While watching the film, my mind turned to a man named Stuart Rakoff, who had written a Guest Flaunt for me exactly one year earlier. Rakoff has been diagnosed with ALS less than two years before I met him. I wasn’t exactly sure what he was going to write about for Don’t Hide It Flaunt It. In it, he confessed that lately he had been, “almost obsessed with getting organized. I have struggled all my life with the need to be right, wanting to be in control, and often focusing on really inconsequential details I thought were “manageable” at the price of missing the bigger issues. But I realize that this behavior has also been a way of getting my affairs in order – of imposing some control on my out-of-control life.”
Stuart Rakoff ended his Guest Flaunt with the realization that, “Sometimes all it takes is to step back and look again from a different perspective – being careful of course not to stumble and fall.” Rakoff’s words, and the Hawking film shared a theme for me. Bad news is something we receive that is out of our control. We can’t avoid it, so we have to manage it. The trick is to accept the truth, find peace with it, and repurpose our remaining time or options toward something positive.

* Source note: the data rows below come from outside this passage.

/-- **Balanced + shifted inertia certificate, exact form (END-TO-END) ⇒ counts about the line
`Re = −s` for the ORIGINAL family.** If all scaling factors are positive and the kd-tree of inertia
leaves checks for the tables `(D J₀ D⁻¹ + s·1, D J^{(k)} D⁻¹)` with claim `q`, then for every `x` in the
box the characteristic polynomial of `J(x) + s·1` over `ℂ` has exactly `q` roots with `Re > 0`, exactly
`n − q` with `Re < 0` and none with `Re = 0` — `J(x)` has exactly `q` eigenvalues (with multiplicity) to
the right of the line `Re = −s`, `n − q` to the left, none on it.
[cite: CarlsonSchneider1962, § 1; GolubVanLoan2013, §8.1.1 Thm 8.1.2 (Courant–Fischer Minimax Theorem)] -/
theorem countP_re_of_kdCheck_lyapInertia_conj_shifted {n K : ℕ} {J0 : List (List ℚ)}
    {Js : List (List (List ℚ))} {d : List ℚ} {s : ℚ} {q : ℕ} {B : Box} {t : KdCert LyapInertiaLeaf}
    (hd : posListQ n d = true)
    (h : t.check (lyapInertiaLeafOK n K (addDiagTab n s (conjDiagTab n d J0))
      (vtab K fun k ↦ conjDiagTab n d (Js.getD k [])) q) B = true)
    (x : ℕ → ℝ) (hx : B.mem x) :
    ((finMat n J0 + paramMatrix (fun k : Fin K ↦ finMat n (Js.getD k [])) (fun k : Fin K ↦ x k)
        + (s : ℝ) • (1 : Matrix (Fin n) (Fin n) ℝ)).map (algebraMap ℝ ℂ)).charpoly.roots.countP
        (fun μ ↦ 0 < μ.re) = q ∧
      ((finMat n J0 + paramMatrix (fun k : Fin K ↦ finMat n (Js.getD k [])) (fun k : Fin K ↦ x k)
        + (s : ℝ) • (1 : Matrix (Fin n) (Fin n) ℝ)).map (algebraMap ℝ ℂ)).charpoly.roots.countP
        (fun μ ↦ μ.re < 0) = n - q ∧
      ((finMat n J0 + paramMatrix (fun k : Fin K ↦ finMat n (Js.getD k [])) (fun k : Fin K ↦ x k)
        + (s : ℝ) • (1 : Matrix (Fin n) (Fin n) ℝ)).map (algebraMap ℝ ℂ)).charpoly.roots.countP
        (fun μ ↦ μ.re = 0) = 0 := by
  rw [← charpoly_conj_shifted_family₆ hd J0 Js s x]
  exact countP_re_of_kdCheck_lyapInertia h x hx

/-- **Balanced + shifted inertia certificate, lower-bound form (END-TO-END)**: with `V`-only leaves
for the tables `(D J₀ D⁻¹ + s·1, D J^{(k)} D⁻¹)` and claim `q`, for every `x` in the box `J(x) + s·1`
has at least `q` characteristic roots with `Re > 0` and none with `Re = 0`.
[cite: CarlsonSchneider1962, § 1; GolubVanLoan2013, §8.1.1 Thm 8.1.2 (Courant–Fischer Minimax Theorem)] -/
theorem le_countP_re_pos_of_kdCheck_lyapInertiaLB_conj_shifted {n K : ℕ} {J0 : List (List ℚ)}
    {Js : List (List (List ℚ))} {d : List ℚ} {s : ℚ} {q : ℕ} {B : Box} {t : KdCert LyapInertiaLeaf}
    (hd : posListQ n d = true)
    (h : t.check (lyapInertiaLeafLB n K (addDiagTab n s (conjDiagTab n d J0))
      (vtab K fun k ↦ conjDiagTab n d (Js.getD k [])) q) B = true)
    (x : ℕ → ℝ) (hx : B.mem x) :
    q ≤ ((finMat n J0 + paramMatrix (fun k : Fin K ↦ finMat n (Js.getD k [])) (fun k : Fin K ↦ x k)
        + (s : ℝ) • (1 : Matrix (Fin n) (Fin n) ℝ)).map (algebraMap ℝ ℂ)).charpoly.roots.countP
        (fun μ ↦ 0 < μ.re) ∧
      ((finMat n J0 + paramMatrix (fun k : Fin K ↦ finMat n (Js.getD k [])) (fun k : Fin K ↦ x k)
        + (s : ℝ) • (1 : Matrix (Fin n) (Fin n) ℝ)).map (algebraMap ℝ ℂ)).charpoly.roots.countP
        (fun μ ↦ μ.re = 0) = 0 := by
  rw [← charpoly_conj_shifted_family₆ hd J0 Js s x]
  exact le_countP_re_pos_of_kdCheck_lyapInertiaLB h x hx
/-- **The power basis**: every element of `K₇` is `Σ_{j<48} a_j t_1^j` with `a_j ∈ ℚ⟮i⟯` (`48` independent powers in dimension `48`).
[cite: Serre1979, Ch. I §6 Prop. 18] -/
theorem exists_coeff_pow (h7 : v 7 < 1) (x : (IntermediateField.adjoin ℚ⟮I⟯ {x : ℂ | ∃ c : GaussianInt, ¬ (7 : GaussianInt) ∣ c ∧
        (x = ℘[ofUpperHalfPlane UpperHalfPlane.I] (((c : GaussianInt) : ℂ) / 7) / ((Real.Gamma (1 / 4) ^ 2 / (2 * Real.sqrt (2 * Real.pi)) : ℝ) : ℂ) ^ 2 ∨
         x = ℘'[ofUpperHalfPlane UpperHalfPlane.I] (((c : GaussianInt) : ℂ) / 7) / (2 * ((Real.Gamma (1 / 4) ^ 2 / (2 * Real.sqrt (2 * Real.pi)) : ℝ) : ℂ) ^ 3))})) :
    ∃ a : Fin 48 → ℚ⟮I⟯, x = ∑ j : Fin 48, a j •
      (((⟨_, X_mem_adjoin not_seven_dvd_one⟩ : (IntermediateField.adjoin ℚ⟮I⟯ {x : ℂ | ∃ c : GaussianInt, ¬ (7 : GaussianInt) ∣ c ∧
        (x = ℘[ofUpperHalfPlane UpperHalfPlane.I] (((c : GaussianInt) : ℂ) / 7) / ((Real.Gamma (1 / 4) ^ 2 / (2 * Real.sqrt (2 * Real.pi)) : ℝ) : ℂ) ^ 2 ∨
         x = ℘'[ofUpperHalfPlane UpperHalfPlane.I] (((c : GaussianInt) : ℂ) / 7) / (2 * ((Real.Gamma (1 / 4) ^ 2 / (2 * Real.sqrt (2 * Real.pi)) : ℝ) : ℂ) ^ 3))})) /
             ⟨_, Y_mem_adjoin not_seven_dvd_one⟩) ^ (j : ℕ)) := by
  haveI := finiteDimensional_adjoin
  have hli := linearIndependent_pow v h7
  have hfin : Module.finrank ℚ⟮I⟯ (IntermediateField.adjoin ℚ⟮I⟯ {x : ℂ | ∃ c : GaussianInt, ¬ (7 : GaussianInt) ∣ c ∧
        (x = ℘[ofUpperHalfPlane UpperHalfPlane.I] (((c : GaussianInt) : ℂ) / 7) / ((Real.Gamma (1 / 4) ^ 2 / (2 * Real.sqrt (2 * Real.pi)) : ℝ) : ℂ) ^ 2 ∨
         x = ℘'[ofUpperHalfPlane UpperHalfPlane.I] (((c : GaussianInt) : ℂ) / 7) / (2 * ((Real.Gamma (1 / 4) ^ 2 / (2 * Real.sqrt (2 * Real.pi)) : ℝ) : ℂ) ^ 3))}) = 48 := (card_algEquiv v h7).2.1
  have hspan := hli.span_eq_top_of_card_eq_finrank (by rw [hfin]; simp)
  have hx : x ∈ Submodule.span ℚ⟮I⟯ (Set.range (fun j : Fin 48 ↦
      ((⟨_, X_mem_adjoin not_seven_dvd_one⟩ : (IntermediateField.adjoin ℚ⟮I⟯ {x : ℂ | ∃ c : GaussianInt, ¬ (7 : GaussianInt) ∣ c ∧
        (x = ℘[ofUpperHalfPlane UpperHalfPlane.I] (((c : GaussianInt) : ℂ) / 7) / ((Real.Gamma (1 / 4) ^ 2 / (2 * Real.sqrt (2 * Real.pi)) : ℝ) : ℂ) ^ 2 ∨
         x = ℘'[ofUpperHalfPlane UpperHalfPlane.I] (((c : GaussianInt) : ℂ) / 7) / (2 * ((Real.Gamma (1 / 4) ^ 2 / (2 * Real.sqrt (2 * Real.pi)) : ℝ) : ℂ) ^ 3))})) /
             ⟨_, Y_mem_adjoin not_seven_dvd_one⟩) ^ (j : ℕ))) := by
    rw [hspan]; exact Submodule.mem_top
  obtain ⟨a, ha⟩ := (Submodule.mem_span_range_iff_exists_fun _).mp hx
  exact ⟨a, ha.symm⟩

end Count

end Summit.BirchSwinnertonDyer.BirchSwinnertonDyer.Theorems.BiquadraticEisensteinDescentManinDatumSupercuspidalCMInertSevenDivisionGaloisCount

end
import Mathlib.Analysis.SpecialFunctions.Pow.Real
import Mathlib.Data.Complex.Basic
import Literature.Computability.AlgebraicComplexity.Elusive
import HarnessLib

/-!
# Narayanan's doubling curve is `(⌊m^{9/10}⌋, 2)`-elusive (arXiv 2026) — claim recorded as a named fact

Topic `Literature/Computability/AlgebraicComplexity`; problem `ValiantsHypothesis`, route `GirthSidon`:
the only printed elusiveness result in Raz's `(m^{0.9}, 2)` regime, A. K. Narayanan, *Arithmetic
circuit lower bounds from sumset expansion*, arXiv:2607.15848 (July 2026, UNREFEREED — recorded with a
`claim` tag, D-0012), Theorem 1 (p. 2): "For large enough `m`, `z ↦ (z, z², z⁴, …, z^{2^{m−1}})` is
`(⌊m^{9/10}⌋, 2)`-elusive." His Definition 1 (p. 2: "`f : ℂⁿ → ℂᵐ` is `(s, r)`-elusive if
`f(ℂⁿ) ⊄ Γ(ℂˢ)` for every degree-`r` map `Γ : ℂˢ → ℂᵐ`", degree-`r` = every coordinate a polynomial
of degree at most `r`) is Raz 2010 Def. 1.1 = the tree's `IsElusive` verbatim, so the statement below
is the printed one with the curve written as the monomial map `i ↦ X₀^{2^i}` on `Fin m` (0-indexed:
exponents `2^0, …, 2^{m−1}`).

It is the nearest prior art of the route target
`Summit.ValiantsHypothesis.ValiantsHypothesis.Theses.GirthSidon.MomentCurveElusive` (same regime
`s ≤ m^{0.9}`, `r = 2`, but a POLYNOMIAL-height B₃₀ power-sum curve instead of the doubling curve of
height `2^{m−1}`); by his Remark after Thm 1 (p. 3: "Any significant lowering of the degree in theorem 1,
such as to a subexponential `2^{m^{o(1)}}`, implies VP ≠ VNP") the fact itself does not feed Raz's
theorem (`Raz2010_result_1`, proved in tree) — it is recorded for grounding/novelty, and as a usable
hypothesis for comparison arguments (`IsElusive.anti_left`: elusiveness is antitone in `s`, so the
`⌊m^{9/10}⌋` form is equivalent to "for all `s` with `s^{10} ≤ m^9`").

Deliberately NOT here: Remark 1 (the doubling curve is not `(m−1, 2)`-elusive — an instance of the
route's `LowMonomialCurvesSwallowed` / the tree's `not_elusive_candidate` pattern), Theorem 2
(expander exponent matrices ⇒ VP ≠ VNP; needs his Definitions 2 and 5), Theorem 4, Lemma 1.

## References

* A. K. Narayanan, *Arithmetic circuit lower bounds from sumset expansion*, arXiv:2607.15848v1
  (17 Jul 2026), Def. 1 and Thm. 1 (p. 2), remark p. 3 (READ). [Narayanan2026]
* R. Raz, *Elusive functions and lower bounds for arithmetic circuits*, Theory Comput. 6 (2010), Def. 1.1. [Raz2010]
-/

noncomputable section

namespace Literature.Computability.AlgebraicComplexity

/-- Narayanan's **doubling curve** `z ↦ (z, z², z⁴, …, z^{2^{m−1}})` as a monomial map on one variable
(coordinate `i : Fin m` is `X₀^{2^i}`). [claim: Narayanan2026, status: under-review] -/
def doublingCurve (m : ℕ) : Fin m → MvPolynomial (Fin 1) ℂ :=
  fun i => (MvPolynomial.X 0 : MvPolynomial (Fin 1) ℂ) ^ (2 ^ (i : ℕ))

/-- NAMED FACT / CLAIM (**Narayanan 2026, Theorem 1**, arXiv:2607.15848 p. 2, unrefereed): "For large
enough `m`, `z ↦ (z, z², z⁴, …, z^{2^{m−1}})` is `(⌊m^{9/10}⌋, 2)`-elusive" (over `ℂ`, Def. 1 = Raz
Def. 1.1 = `IsElusive`). [claim: Narayanan2026, status: under-review] -/
def Narayanan2026_thm1 : Prop :=
  ∃ m₀ : ℕ, ∀ m ≥ m₀, IsElusive (doublingCurve m) ⌊((m : ℝ) ^ ((9 : ℝ) / 10))⌋₊ 2

end Literature.Computability.AlgebraicComplexity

In this regard, I can’t help but think of my own life experience. There is no question that the news that I would be passing along my genetic condition felt at the time like the worst thing possible. It was easy to feel sorry for myself and hard to see the big picture. Yet, by letting go of my fears, I learned to grow and embrace my difference. In reality, through my commitment to make the most of it–actually that bad news transformed my life and has turned out to be my biggest blessing.
This blog post is dedicated to Stuart Rakoff. Less than three weeks after writing for DHIFI last December, Rakoff lost his battle with ALS. On this first anniversary of his death, I’d like to quote him from his own final blog post: “Surrounded here by so much love and care I feel I am ready for the next step. I have no regrets at all – I have had a full life, touched and been touched by such wonderful family and friends. So if there is to be a final lesson for me it is that love is the ultimate gift — love and honesty.”